:: PROVIDED DATA
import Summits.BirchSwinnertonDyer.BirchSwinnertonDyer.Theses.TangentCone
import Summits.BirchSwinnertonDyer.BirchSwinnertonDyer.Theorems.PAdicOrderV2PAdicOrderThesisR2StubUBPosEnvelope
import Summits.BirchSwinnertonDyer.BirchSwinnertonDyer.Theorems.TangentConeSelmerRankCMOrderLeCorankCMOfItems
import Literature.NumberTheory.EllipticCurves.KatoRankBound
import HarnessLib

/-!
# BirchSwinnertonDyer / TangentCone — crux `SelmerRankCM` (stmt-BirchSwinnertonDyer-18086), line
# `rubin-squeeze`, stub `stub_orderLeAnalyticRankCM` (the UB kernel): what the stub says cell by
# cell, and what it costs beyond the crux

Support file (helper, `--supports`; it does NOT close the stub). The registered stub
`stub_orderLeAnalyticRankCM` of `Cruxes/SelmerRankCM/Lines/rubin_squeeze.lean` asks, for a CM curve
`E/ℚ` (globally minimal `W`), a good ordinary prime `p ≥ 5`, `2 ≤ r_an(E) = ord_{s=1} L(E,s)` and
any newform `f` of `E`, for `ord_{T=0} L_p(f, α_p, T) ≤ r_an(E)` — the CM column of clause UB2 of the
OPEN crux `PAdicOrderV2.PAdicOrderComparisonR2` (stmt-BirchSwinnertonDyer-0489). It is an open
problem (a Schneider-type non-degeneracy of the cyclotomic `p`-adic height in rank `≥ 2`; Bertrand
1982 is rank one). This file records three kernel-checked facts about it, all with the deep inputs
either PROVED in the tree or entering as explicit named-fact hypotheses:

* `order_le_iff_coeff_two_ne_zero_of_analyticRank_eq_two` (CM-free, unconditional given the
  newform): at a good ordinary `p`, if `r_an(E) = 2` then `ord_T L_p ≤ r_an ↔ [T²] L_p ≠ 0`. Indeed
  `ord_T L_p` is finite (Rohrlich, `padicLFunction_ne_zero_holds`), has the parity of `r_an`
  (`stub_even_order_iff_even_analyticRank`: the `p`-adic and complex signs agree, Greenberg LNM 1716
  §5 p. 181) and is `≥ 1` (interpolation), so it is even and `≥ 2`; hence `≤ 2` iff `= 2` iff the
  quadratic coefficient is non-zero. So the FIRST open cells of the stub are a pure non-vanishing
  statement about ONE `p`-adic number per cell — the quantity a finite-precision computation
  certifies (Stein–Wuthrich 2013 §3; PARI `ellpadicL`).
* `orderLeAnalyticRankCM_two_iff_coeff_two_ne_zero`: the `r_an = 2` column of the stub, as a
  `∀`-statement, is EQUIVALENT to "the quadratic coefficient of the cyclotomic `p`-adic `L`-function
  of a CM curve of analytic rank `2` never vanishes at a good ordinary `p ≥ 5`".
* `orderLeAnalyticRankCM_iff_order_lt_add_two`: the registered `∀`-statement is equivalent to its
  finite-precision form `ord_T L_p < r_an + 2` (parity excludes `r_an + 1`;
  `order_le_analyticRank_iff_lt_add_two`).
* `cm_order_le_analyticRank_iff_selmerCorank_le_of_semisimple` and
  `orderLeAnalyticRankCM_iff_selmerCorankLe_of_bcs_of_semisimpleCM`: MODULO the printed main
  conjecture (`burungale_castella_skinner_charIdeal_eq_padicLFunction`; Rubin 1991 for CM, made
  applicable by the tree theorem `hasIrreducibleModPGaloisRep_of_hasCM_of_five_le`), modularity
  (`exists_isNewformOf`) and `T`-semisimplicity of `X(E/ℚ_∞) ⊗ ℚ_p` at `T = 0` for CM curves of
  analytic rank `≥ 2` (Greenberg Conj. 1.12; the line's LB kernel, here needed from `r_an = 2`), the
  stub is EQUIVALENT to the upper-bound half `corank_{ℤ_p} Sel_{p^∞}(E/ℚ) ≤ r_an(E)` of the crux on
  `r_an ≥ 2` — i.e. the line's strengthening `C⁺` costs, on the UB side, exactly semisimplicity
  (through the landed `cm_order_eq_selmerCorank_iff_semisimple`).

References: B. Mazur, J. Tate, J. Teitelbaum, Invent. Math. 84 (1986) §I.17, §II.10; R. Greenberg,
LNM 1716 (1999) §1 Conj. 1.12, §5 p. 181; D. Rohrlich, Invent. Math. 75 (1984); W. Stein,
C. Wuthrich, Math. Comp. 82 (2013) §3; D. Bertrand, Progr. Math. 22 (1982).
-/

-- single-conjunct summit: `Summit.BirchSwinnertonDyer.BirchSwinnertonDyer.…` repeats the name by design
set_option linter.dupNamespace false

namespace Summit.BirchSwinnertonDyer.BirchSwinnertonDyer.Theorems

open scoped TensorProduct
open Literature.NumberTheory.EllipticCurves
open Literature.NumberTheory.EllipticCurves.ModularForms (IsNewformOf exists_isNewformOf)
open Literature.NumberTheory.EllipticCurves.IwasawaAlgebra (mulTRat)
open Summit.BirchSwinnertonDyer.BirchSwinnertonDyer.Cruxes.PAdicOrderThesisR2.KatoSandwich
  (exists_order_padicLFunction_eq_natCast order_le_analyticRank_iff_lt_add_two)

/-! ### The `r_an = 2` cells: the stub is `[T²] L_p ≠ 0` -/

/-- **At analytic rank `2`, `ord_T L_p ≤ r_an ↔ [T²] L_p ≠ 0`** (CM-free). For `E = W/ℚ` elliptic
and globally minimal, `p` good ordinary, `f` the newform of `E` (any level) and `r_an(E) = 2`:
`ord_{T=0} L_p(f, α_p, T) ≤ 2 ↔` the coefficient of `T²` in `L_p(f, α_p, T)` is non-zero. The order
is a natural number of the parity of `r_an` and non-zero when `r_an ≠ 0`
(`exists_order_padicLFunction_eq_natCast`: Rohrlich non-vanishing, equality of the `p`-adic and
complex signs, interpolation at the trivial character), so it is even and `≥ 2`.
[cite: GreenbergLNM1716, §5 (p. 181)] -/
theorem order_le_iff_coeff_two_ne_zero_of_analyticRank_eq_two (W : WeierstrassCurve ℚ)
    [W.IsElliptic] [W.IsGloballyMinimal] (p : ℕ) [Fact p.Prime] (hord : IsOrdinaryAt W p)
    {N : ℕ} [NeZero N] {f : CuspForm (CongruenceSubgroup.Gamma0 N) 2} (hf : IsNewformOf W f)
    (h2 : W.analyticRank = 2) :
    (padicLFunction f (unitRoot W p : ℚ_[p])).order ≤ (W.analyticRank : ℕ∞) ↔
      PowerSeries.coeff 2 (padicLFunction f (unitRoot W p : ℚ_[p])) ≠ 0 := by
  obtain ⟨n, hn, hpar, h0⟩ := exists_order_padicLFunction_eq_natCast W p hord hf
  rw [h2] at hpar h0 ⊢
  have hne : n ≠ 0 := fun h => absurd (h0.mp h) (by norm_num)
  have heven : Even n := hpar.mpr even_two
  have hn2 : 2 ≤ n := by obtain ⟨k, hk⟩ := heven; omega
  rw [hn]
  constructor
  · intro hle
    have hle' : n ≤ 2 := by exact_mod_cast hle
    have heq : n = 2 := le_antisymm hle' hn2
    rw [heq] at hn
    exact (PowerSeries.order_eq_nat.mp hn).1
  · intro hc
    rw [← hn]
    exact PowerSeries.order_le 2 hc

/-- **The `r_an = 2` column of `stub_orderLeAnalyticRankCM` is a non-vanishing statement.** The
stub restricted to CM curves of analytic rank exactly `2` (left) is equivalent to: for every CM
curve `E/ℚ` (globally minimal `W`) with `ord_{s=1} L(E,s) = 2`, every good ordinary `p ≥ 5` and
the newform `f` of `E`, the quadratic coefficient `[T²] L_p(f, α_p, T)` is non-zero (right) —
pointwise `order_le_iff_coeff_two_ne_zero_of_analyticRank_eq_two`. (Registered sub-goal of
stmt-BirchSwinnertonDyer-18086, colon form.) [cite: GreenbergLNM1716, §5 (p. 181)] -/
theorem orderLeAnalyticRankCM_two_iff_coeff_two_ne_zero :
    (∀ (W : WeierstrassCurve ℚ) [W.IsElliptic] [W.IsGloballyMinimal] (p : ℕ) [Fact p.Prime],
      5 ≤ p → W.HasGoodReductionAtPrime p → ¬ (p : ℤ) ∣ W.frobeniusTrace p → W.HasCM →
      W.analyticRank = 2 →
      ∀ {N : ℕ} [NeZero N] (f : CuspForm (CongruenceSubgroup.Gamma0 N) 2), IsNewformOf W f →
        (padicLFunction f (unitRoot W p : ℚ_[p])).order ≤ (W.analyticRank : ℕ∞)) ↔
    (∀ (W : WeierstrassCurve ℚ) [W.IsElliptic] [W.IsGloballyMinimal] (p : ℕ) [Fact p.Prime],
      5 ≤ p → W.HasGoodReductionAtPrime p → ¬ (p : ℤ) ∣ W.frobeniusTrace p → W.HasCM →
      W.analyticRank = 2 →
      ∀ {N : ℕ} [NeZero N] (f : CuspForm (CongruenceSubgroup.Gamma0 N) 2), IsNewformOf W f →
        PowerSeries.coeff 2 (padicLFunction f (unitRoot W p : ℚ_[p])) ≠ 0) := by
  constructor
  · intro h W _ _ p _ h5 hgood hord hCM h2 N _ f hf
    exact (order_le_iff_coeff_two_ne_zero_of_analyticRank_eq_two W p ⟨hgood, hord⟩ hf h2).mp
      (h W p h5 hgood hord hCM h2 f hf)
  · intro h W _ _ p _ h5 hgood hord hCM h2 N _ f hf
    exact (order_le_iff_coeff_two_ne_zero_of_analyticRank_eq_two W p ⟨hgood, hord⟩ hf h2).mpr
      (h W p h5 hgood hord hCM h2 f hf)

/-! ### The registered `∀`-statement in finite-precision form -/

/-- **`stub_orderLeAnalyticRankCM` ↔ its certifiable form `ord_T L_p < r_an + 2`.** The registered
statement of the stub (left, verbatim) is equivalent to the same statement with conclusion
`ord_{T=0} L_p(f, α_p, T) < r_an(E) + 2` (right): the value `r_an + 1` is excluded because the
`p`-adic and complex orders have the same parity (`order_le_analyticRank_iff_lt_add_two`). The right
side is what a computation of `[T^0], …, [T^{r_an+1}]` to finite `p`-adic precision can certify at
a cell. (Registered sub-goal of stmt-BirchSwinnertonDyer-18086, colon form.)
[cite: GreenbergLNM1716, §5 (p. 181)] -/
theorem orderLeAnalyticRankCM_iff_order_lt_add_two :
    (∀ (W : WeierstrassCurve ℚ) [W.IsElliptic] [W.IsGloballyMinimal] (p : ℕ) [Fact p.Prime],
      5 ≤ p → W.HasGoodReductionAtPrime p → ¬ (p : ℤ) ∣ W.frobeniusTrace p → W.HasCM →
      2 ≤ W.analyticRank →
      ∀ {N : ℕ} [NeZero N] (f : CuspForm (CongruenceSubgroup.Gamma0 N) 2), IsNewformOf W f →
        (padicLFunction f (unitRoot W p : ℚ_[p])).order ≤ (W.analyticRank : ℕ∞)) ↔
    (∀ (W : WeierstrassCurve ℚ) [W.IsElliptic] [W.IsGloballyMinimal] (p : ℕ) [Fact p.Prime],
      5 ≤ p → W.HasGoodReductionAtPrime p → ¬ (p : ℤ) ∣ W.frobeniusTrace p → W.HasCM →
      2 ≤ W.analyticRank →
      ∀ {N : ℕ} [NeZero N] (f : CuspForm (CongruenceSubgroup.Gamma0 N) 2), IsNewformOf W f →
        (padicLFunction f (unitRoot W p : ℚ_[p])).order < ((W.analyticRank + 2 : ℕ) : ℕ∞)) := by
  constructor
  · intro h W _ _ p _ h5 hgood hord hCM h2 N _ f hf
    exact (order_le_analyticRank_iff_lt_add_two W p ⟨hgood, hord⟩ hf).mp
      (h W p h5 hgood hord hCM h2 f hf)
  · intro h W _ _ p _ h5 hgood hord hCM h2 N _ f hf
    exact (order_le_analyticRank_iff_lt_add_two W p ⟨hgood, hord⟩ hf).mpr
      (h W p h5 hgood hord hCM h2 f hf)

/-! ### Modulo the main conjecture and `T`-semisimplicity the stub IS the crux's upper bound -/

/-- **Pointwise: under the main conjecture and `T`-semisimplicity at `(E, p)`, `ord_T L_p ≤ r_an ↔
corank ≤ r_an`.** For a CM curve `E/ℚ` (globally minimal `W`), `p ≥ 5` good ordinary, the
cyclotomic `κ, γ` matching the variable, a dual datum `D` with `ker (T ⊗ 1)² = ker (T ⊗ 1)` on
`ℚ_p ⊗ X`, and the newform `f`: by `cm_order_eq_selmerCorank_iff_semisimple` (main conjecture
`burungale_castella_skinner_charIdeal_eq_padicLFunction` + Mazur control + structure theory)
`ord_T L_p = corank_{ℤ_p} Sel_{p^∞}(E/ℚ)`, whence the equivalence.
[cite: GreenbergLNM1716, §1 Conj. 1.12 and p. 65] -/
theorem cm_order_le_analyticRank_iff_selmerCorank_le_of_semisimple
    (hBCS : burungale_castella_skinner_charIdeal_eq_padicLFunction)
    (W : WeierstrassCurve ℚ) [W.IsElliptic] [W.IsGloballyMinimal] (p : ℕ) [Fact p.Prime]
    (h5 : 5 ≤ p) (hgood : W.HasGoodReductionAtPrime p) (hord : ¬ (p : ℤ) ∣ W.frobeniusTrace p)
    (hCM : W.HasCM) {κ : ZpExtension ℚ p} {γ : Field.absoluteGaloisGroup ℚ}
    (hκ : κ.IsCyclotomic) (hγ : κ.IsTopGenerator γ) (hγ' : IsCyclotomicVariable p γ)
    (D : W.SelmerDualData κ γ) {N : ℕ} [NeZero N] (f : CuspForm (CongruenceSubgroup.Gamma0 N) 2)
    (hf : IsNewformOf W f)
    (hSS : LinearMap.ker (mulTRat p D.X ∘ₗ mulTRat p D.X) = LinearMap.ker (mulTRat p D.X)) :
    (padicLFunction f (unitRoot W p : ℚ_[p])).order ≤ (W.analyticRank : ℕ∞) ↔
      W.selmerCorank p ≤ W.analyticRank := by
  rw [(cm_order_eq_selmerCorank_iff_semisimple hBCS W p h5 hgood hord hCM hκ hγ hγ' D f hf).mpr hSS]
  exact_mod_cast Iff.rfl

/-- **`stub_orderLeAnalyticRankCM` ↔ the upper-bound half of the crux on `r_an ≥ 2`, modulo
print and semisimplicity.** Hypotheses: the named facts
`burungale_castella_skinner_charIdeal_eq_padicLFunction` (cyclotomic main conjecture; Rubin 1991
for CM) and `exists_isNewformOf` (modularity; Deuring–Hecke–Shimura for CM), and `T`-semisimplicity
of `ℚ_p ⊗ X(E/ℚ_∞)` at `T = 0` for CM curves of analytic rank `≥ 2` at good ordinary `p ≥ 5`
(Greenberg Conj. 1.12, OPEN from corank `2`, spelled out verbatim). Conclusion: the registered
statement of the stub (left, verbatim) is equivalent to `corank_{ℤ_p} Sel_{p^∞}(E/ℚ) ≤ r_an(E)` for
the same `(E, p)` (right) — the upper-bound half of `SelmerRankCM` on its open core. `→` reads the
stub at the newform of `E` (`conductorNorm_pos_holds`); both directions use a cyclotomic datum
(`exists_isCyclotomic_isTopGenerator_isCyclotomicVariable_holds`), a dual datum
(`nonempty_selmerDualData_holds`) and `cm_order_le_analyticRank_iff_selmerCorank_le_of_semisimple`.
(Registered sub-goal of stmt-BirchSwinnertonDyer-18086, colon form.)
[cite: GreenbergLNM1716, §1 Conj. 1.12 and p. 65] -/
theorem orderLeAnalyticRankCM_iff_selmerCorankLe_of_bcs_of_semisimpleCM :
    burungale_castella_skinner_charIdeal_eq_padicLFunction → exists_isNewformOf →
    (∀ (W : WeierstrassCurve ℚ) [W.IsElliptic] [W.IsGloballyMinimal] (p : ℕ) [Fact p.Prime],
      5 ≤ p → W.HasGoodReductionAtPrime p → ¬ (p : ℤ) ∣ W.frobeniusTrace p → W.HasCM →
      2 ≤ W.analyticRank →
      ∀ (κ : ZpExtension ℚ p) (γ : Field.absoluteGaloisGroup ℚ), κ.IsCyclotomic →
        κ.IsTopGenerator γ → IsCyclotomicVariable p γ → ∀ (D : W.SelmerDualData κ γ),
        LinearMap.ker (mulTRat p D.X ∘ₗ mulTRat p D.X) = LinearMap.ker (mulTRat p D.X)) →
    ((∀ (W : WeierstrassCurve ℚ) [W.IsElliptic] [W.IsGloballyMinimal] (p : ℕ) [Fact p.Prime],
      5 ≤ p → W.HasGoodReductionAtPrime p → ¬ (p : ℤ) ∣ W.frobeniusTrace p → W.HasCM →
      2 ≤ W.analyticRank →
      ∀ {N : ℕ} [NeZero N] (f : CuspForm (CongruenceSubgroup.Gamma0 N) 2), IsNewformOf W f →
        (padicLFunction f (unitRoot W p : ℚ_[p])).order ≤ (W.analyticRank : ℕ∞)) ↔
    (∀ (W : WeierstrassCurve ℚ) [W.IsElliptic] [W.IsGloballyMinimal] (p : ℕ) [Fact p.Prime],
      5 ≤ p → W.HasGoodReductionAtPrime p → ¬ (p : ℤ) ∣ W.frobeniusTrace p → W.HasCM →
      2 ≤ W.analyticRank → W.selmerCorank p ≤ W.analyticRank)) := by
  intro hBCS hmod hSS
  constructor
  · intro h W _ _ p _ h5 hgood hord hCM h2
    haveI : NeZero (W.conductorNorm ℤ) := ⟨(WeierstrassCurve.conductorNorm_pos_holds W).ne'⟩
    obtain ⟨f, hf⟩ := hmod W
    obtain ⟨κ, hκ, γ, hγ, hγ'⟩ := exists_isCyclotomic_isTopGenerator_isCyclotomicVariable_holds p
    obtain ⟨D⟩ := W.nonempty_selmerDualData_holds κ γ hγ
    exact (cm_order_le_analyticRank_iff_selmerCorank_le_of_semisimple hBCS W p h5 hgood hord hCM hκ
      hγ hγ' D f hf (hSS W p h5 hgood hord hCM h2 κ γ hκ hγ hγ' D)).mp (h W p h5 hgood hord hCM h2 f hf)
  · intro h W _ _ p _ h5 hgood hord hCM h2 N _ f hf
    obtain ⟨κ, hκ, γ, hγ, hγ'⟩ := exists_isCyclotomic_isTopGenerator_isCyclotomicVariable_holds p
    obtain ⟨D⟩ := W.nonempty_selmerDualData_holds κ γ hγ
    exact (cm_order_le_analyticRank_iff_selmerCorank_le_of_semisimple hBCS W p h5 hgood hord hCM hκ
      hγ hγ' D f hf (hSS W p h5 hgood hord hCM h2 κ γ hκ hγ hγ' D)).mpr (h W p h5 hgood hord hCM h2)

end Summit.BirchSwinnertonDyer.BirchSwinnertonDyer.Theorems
::::
| DIRECTIONS FOR THIS TASK |
Every line of the records above that contains the word "exactly" should be counted, and only the total given.

| SOLUTION TO THIS PROBLEM |
2